The remote can calculate B by applying A->B to A. It knows to calculate B, because you requested to fetch everything from revision B on upward. If you request the latest revision, it can just send you A, and no changesets at all. You would, in your invocation of hg, be able to specify the base revision, and how many revisions after it to fetch, so you could even get the remote to send you revision B, and revision B->C, but not the latest changeset B->A.

In the vast majority of cases you would want all future revisions from the base revision you choose, but with for instance extremely ununified projects like the linux kernel (cough), you might not want everyone's idea of "the latest revision" to be your idea of "the latest revision."

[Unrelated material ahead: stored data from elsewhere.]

/-! ### Gluing three words and reading off prefix / suffix blocks -/

/-- An index of `Fin (m + n)` below `m` is a `castAdd`. [folklore] -/
theorem fin_eq_castAdd {m n : ℕ} (j : Fin (m + n)) (h : (j : ℕ) < m) :
    j = Fin.castAdd n ⟨j, h⟩ := Fin.ext rfl

/-- An index of `Fin (m + n)` at least `m` is a `natAdd`. [folklore] -/
theorem fin_eq_natAdd {m n : ℕ} (j : Fin (m + n)) (h : m ≤ (j : ℕ)) :
    j = Fin.natAdd m ⟨j - m, by omega⟩ := Fin.ext (by simp; omega)

/-- Evaluating `Fin.append` below the cut. [folklore] -/
theorem append_apply_lt {α : Type*} {m n : ℕ} (u : Fin m → α) (v : Fin n → α) (j : Fin (m + n))
    (h : (j : ℕ) < m) : Fin.append u v j = u ⟨j, h⟩ := by
  conv_lhs => rw [fin_eq_castAdd j h]
  rw [Fin.append_left]

/-- Evaluating `Fin.append` above the cut. [folklore] -/
theorem append_apply_ge {α : Type*} {m n : ℕ} (u : Fin m → α) (v : Fin n → α) (j : Fin (m + n))
    (h : m ≤ (j : ℕ)) : Fin.append u v j = v ⟨j - m, by omega⟩ := by
  conv_lhs => rw [fin_eq_natAdd j h]
  rw [Fin.append_right]

/-- **Gluing along the prefix block.** Gluing a word `v` of length `a + b` into the prefix block
`{0, …, a+b-1}` of a glued configuration `(u ++ s) ++ t` gives `v ++ t`. [folklore] -/
theorem extend_prefix_append {a b c : ℕ} (x₀ : Fin (a + b + c)) (hx₀ : (x₀ : ℕ) = 0)
    (v : Fin (a + b) → Fin q) (u : Fin a → Fin q) (s : Fin b → Fin q) (t : Fin c → Fin q) :
    Function.extend (fun i : Fin (a + b) => (⟨x₀ + i, by omega⟩ : Fin (a + b + c))) v
        (Fin.append (Fin.append u s) t) = Fin.append v t := by
  have hinj : Function.Injective fun i : Fin (a + b) => (⟨x₀ + i, by omega⟩ : Fin (a + b + c)) := by
    intro i i' h
    have := congrArg Fin.val h
    simp at this
    exact Fin.ext this
  funext j
  by_cases hj : (j : ℕ) < a + b
  · have e : j = (⟨x₀ + ((⟨j, hj⟩ : Fin (a + b)) : ℕ), by omega⟩ : Fin (a + b + c)) :=
      Fin.ext (by simp; omega)
    conv_lhs => rw [e]
    rw [hinj.extend_apply, append_apply_lt _ _ j hj]
  · rw [Function.extend_apply' _ _ _ (by
      rintro ⟨i, hi⟩
      have := congrArg Fin.val hi
      simp at this
      omega)]
    push Not at hj
    rw [append_apply_ge _ _ j hj, append_apply_ge _ _ j hj]

/-- **Gluing along the suffix block.** Gluing a word `s ++ t` of length `b + c` into the suffix
block `{a, …, a+b+c-1}` of a glued configuration `(u ++ s') ++ t'` gives `(u ++ s) ++ t`. [folklore] -/
theorem extend_suffix_append {a b c : ℕ} (x₁ : Fin (a + b + c)) (hx₁ : (x₁ : ℕ) = a)
    (u : Fin a → Fin q) (s s' : Fin b → Fin q) (t t' : Fin c → Fin q) :
    Function.extend (fun i : Fin (b + c) => (⟨x₁ + i, by omega⟩ : Fin (a + b + c))) (Fin.append s t)
        (Fin.append (Fin.append u s') t') = Fin.append (Fin.append u s) t := by
  have hinj : Function.Injective fun i : Fin (b + c) => (⟨x₁ + i, by omega⟩ : Fin (a + b + c)) := by
    intro i i' h
    have := congrArg Fin.val h
    simp at this
    exact Fin.ext this
  funext j
  by_cases hj : (j : ℕ) < a
  · rw [Function.extend_apply' _ _ _ (by
      rintro ⟨i, hi⟩
      have := congrArg Fin.val hi
      simp at this
      omega)]
    have hj' : (j : ℕ) < a + b := by omega
    rw [append_apply_lt _ _ j hj', append_apply_lt _ _ j hj',
      append_apply_lt _ _ (⟨j, hj'⟩ : Fin (a + b)) hj, append_apply_lt _ _ (⟨j, hj'⟩ : Fin (a + b)) hj]
  · push Not at hj
    have e : j = (⟨x₁ + ((⟨j - a, by omega⟩ : Fin (b + c)) : ℕ), by omega⟩ : Fin (a + b + c)) :=
      Fin.ext (by simp; omega)
    conv_lhs => rw [e]
    rw [hinj.extend_apply]
    by_cases hjb : (j : ℕ) < a + b
    · rw [append_apply_lt _ _ (⟨j - a, by omega⟩ : Fin (b + c))
        (show ((⟨j - a, _⟩ : Fin (b + c)) : ℕ) < b by simp; omega),
        append_apply_lt _ _ j hjb, append_apply_ge _ _ (⟨j, hjb⟩ : Fin (a + b)) hj]
    · push Not at hjb
      rw [append_apply_ge _ _ (⟨j - a, by omega⟩ : Fin (b + c))
        (show b ≤ ((⟨j - a, _⟩ : Fin (b + c)) : ℕ) by simp; omega),
        append_apply_ge _ _ j hjb]
      congr 1
      exact Fin.ext (by simp; omega)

The following repository is a bit easier for demonstrating why changesets do not all need to be replicated on all machines for full mercurial functionality:

revision A
changeset A->B
changeset B->C
changeset C->D
changeset D->E
changeset E->F
changeset F->G
changeset G->H
changeset H->I

Let's say I only want to work on the latest revision. I ask the server for keyword tip, and all changesets after it (in case any are committed while I request), and it goes and pseudo-checks-out revision I, then sends that to me and nothing else. Now my repository looks like this:

revision I

Pretty simple. Now I work on it and create a changeset:

revision I
changeset I->J

Now I push back to the server. I send it I->J and now it looks like this:

revision A
changeset A->B
changeset B->C
changeset C->D
changeset D->E
changeset E->F
changeset F->G
changeset G->H
changeset H->I
revision I
changeset I->J

Let's rewind to before I pulled anything or made any changes. If instead of only requesting the current revision, I request all of them to the beginning, the server sends everything to me. That gives me this repository:

revision A
changeset A->B
changeset B->C
changeset C->D
changeset D->E
changeset E->F
changeset F->G
changeset G->H
changeset H->I

I then check out revision I, by applying all those changesets, then work on I. Now my repository looks like this:

revision A
changeset A->B
changeset B->C
changeset C->D
changeset D->E
changeset E->F
changeset F->G
changeset G->H
changeset H->I
revision I
changeset I->J

Now I push to the server, by sending it I->J. Now the server's repository looks like this:

revision A
changeset A->B
changeset B->C
changeset C->D
changeset D->E
changeset E->F
changeset F->G
changeset G->H
changeset H->I
changeset I->J

In both scenarios, my changeset I->J is exactly identical. It's the same changes, to the same revision after all! So there is no need for me to request all changesets back to the "initial" revision, since I can produce the exact same changeset with only an intermediary calculated revision I. There is no reason whatsoever that the server would reject my I->J changeset, when I requested I instead of "everything," since from its perspective, it ends up in the same state no matter what my repository looks like. (With possibly more calculated revisions hanging around, but those can be deleted when optimizing for space as opposed to speed.) If I only want to work on the latest revision, the remote server does not need to send me A, A->B, B->C, C->D, D->E, E->F, F->G, G->H and H->I. That could be a lot of changes, and take up bandwidth and disk space. Instead the remote end could calculate B by applying A->B to A. Then apply B->C to that and so forth, ending up with a revision representing the current most recent version: revision I. And then the remote server only has to send I, and no changesets.